Italy Decides That Leonardo da Vinci’s 500 Year Old Works Are Not In The Public Domain

from the locking-up-the-public-domain dept

Walled Culture is a big fan of the public domain. The amazing artistic uses that people are able to make of material only once it enters the public domain are an indication that copyright can act as an obstacle to wider creativity, rather than something that automatically promotes it. But there’s a problem: because the public domain is about making artistic productions available to everyone for no cost and without restrictions, there are no well-funded lobbyists who stand up and defend it. Instead, all we hear is whining from the copyright world that the public domain exists, and calls for it to be diminished or even abolished by extending copyright wherever possible.

Sometimes those attacks can come from surprising quarters. For example, in October last year Walled Culture wrote about Italy’s Uffizi Galleries suing the French fashion house Jean Paul Gaultier for the allegedly unauthorized use of images of Botticelli’s Renaissance masterpiece The Birth of Venus on its clothing products.

Sadly, this is not a one-off case. The Communia blog has another example of something that is unequivocally in the public domain and yet cannot be used for any purpose, in this case a commercial one.

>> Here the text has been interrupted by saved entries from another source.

import Literature.Analysis.Fourier.PorousFractalUncertainty
import Literature.Analysis.Fourier.FractalUncertaintyPrinciple
import Literature.Analysis.Fourier.PorousSetsRegularCover
import Literature.Analysis.Fourier.RegularSets
import Mathlib.MeasureTheory.Measure.Haar.NormedSpace
import Mathlib.MeasureTheory.Function.L2Space
import HarnessLib

/-!
# Towards Dyatlov–Jin–Nonnenmacher 2021, Proposition 2.9 (FUP for `ν`-porous sets): proved steps

Topic `Literature/Analysis/Fourier`. Companion ("Proofs" file) of `PorousFractalUncertainty.lean`,
which states the named fact `dyatlovJinNonnenmacher2021_prop_2_9` (D-0014), and of
`FractalUncertaintyPrinciple.lean` (`IsRegularSet`, named fact `bourgainDyatlov2018_thm4`).

The printed proof of DJN Proposition 2.9 [DyatlovJinNonnenmacher2021, §2.4, proof of Prop. 2.9,
Steps 1–5] reduces the estimate `‖𝟙_{Ω₋} 𝓕_h 𝟙_{Ω₊}‖ ≤ C h^β` for unbounded `ν`-porous sets to the
fractal uncertainty principle of Bourgain–Dyatlov [BourgainDyatlov2018, Theorem 4] (Step 4, via
[BourgainDyatlov2018, Prop. 4.2 (4.3)] and the porous-to-regular cover of Dyatlov–Jin), using smooth
`h`-cutoffs, a partition of unity, the Cotlar–Stein lemma and non-stationary phase (Steps 1–3, 5).
`bourgainDyatlov2018_thm4` is itself an (unproved) named fact of the tree, so the discharge
`dyatlovJinNonnenmacher2021_prop_2_9_holds` is blocked on it. This file proves, sorry-free, the
self-contained steps of that reduction which do not need new facts:

* `IsPorousOnScales.eq_empty_of_half_le` — for `ν ≥ 1/2` only `∅` is `ν`-porous on a range of scales
  containing a positive length (a pore of relative length `≥ 1/2` inside an interval centred at a
  point of the set must contain the centre); hence
  `dyatlovJinNonnenmacher2021_prop_2_9_of_half_le` — **the fact in the range `1/2 ≤ ν`** (vacuous
  range; the content of Prop. 2.9 is `0 < ν < 1/2`).
* porosity under affine maps (`IsPorousOnScales.image_add_const`, `.image_mul_left`, `.image_neg`) —
  the rescalings `Ω̂± = h^{-γ} Ω±` of [DyatlovJinNonnenmacher2021, proof of Prop. 2.10] and the shifts
  `Ω±^j = Ω̃± - j` of Step 4.
* regularity under dilations and reflection (`IsRegularSet.image_mul_left`, `.image_neg`) —
  [BourgainDyatlov2018, Lemma 2.1 (affine transformations)], with the printed measure
  `μ_{X̃}(A) = λ^δ μ_X(λ⁻¹ A)`; shrinking of scales is `IsRegularSet.mono_scales`
  (`RegularSets.lean`).
* `fourierSemiclassical_eq_fourierInv` — the semiclassical Fourier transform (DJN (2.32)) is a
  rescaled Fourier integral in Mathlib's / BD18's convention:
  `𝓕_h u = 𝓕⁻ g`, `g(y) = (2πh)^{1/2} u(-2πh y)`, `‖g‖₂ = ‖u‖₂` (`integral_norm_sq_rescale`).
* `fup_regular_semiclassical_of_bd18` — **Step 4's engine, from the BD18 fact**: the semiclassical
  FUP for `δ`-regular sets, i.e. [Dyatlov2019, §2.3 Theorem 1] = [BourgainDyatlov2018, (4.3) in the
  proof of Prop. 4.2] ("take `g ∈ L²`, `f := 𝓕_h^* 𝟙_Y g`, `N := h⁻¹`; then `supp f̂ ⊂ N·Y` is
  `δ`-regular on scales `1` to `N` by Lemma 2.1; apply Theorem 4"): for `0 ≤ δ < 1`, `C_R ≥ 1` there
  are `β, C > 0` (depending only on `δ, C_R`) with
  `∫_X |𝓕_h u|² ≤ (C h^β)² ‖u‖₂²` for all `0 < h ≤ 1`, all `X, Y ⊆ [-1,1]` `δ`-regular with constant
  `C_R` on scales `h` to `1`, and all `u ∈ L²` vanishing off `Y`. In DJN's normalisation of `𝓕_h`
  the rescaling is `N = (2πh)⁻¹` ("[BD18] used a slightly different normalization of `𝓕_h`, rescaled
  by a factor of `2π`, which however makes no difference", DJN Step 4); for `2πh > 1` (where `N < 1`)
  the bound is the trivial one from `‖𝓕_h‖_{L¹→L^∞} ≤ (2πh)^{-1/2}` and `‖u‖₁ ≤ (3/2)‖u‖₂` on
  `[-1,1]`.

* `dyatlov2019_thm3_of_bd18` — **the FUP for POROUS sets in `[-1,1]` from the BD18 fact**
  ([Dyatlov2019, §2.3 Theorem 3]; the bounded case of DJN Prop. 2.9, i.e. Step 4 for one pair of
  windows): combine `fup_regular_semiclassical_of_bd18` with the porous → regular cover
  `exists_regular_superset_of_porous` (`PorousSetsRegularCover.lean`: [DyatlovJin2018Acta,
  Lemma 5.4] = [Dyatlov2019, Prop. 1(2)], proved) and monotonicity of `∫_X |𝓕_h u|²` in `X`
  (`continuous_fourierSemiclassical` supplies integrability); and its translate
  `porousFUP_window_of_bd18` to an arbitrary pair of windows `X ⊆ [j-1, j+1]`, `Y ⊆ [k-1, k+1]`
  ("the norm `‖𝟙_X 𝓕_h^* 𝟙_Y‖` does not change when shifting `X` and/or `Y`", DJN Step 4, first
  inequality of (2.41)), via `fourierSemiclassical_comp_add_right` (translation ↦ phase) and
  `fourierSemiclassical_modulate` (modulation ↦ frequency shift) — this is the bound (2.38)
  `‖A_{jk}‖ ≤ C h^{β}` for the sharp-cutoff pieces `𝟙_{X∩[j-1,j+1]} 𝓕_h 𝟙_{Y∩[k-1,k+1]}`.

What is still missing for `dyatlovJinNonnenmacher2021_prop_2_9_holds` (recorded, not vendored):
`bourgainDyatlov2018_thm4_holds` (BD18 §§2–4), and DJN Steps 1–3, 5 (smooth cutoffs, partition of
unity, Cotlar–Stein, non-stationary phase) passing from windows `[-1,1]` to unbounded sets.

## References

* [DyatlovJinNonnenmacher2021] S. Dyatlov, L. Jin, S. Nonnenmacher, *Control of eigenfunctions on
  surfaces of variable curvature*, J. Amer. Math. Soc. 35 (2022), 361–465 = arXiv:1906.08923, §2.4:
  Def. 2.8, (2.32), Prop. 2.9 and its proof (Steps 1–5), Prop. 2.10, Lemma 2.11.
* [BourgainDyatlov2018] J. Bourgain, S. Dyatlov, *Spectral gaps without the pressure condition*,
  Ann. of Math. 187 (2018), 825–867 = arXiv:1612.09040: Def. 1.1, Thm. 4, Lemma 2.1, Prop. 4.2.
* [Dyatlov2019] S. Dyatlov, *An introduction to fractal uncertainty principle*, J. Math. Phys. 60
  (2019), 081505 = arXiv:1903.02599: §2.2 Def. 2, Def. 3, Prop. 1; §2.3 Thm. 1, Thm. 3.
* [DyatlovJin2018Acta] S. Dyatlov, L. Jin, *Semiclassical measures on hyperbolic surfaces have full
  support*, Acta Math. 220 (2018), 297–339 = arXiv:1705.05019, §5.1 Lemma 5.4, Prop. 5.5.
-/

noncomputable section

The public domain art is the famous Vitruvian Man drawn by Leonardo da Vinci over 500 years ago.

The commercial use is as the image on a Ravensburger puzzle. As the Communia blog post explains:

According to the Italian Cultural Heritage Code and relevant case law, faithful digital reproductions of works of cultural heritage — including works in the Public Domain — can only be used for commercial purposes against authorization and payment of a fee. Importantly though, the decision to require authorization and claim payment is left to the discretion of each cultural institution (see articles 107 and 108). In practice, this means that cultural institutions have the option to allow users to reproduce and reuse faithful digital reproductions of Public Domain works for free, including for commercial uses. This flexibility is fundamental for institutions to support open access to cultural heritage.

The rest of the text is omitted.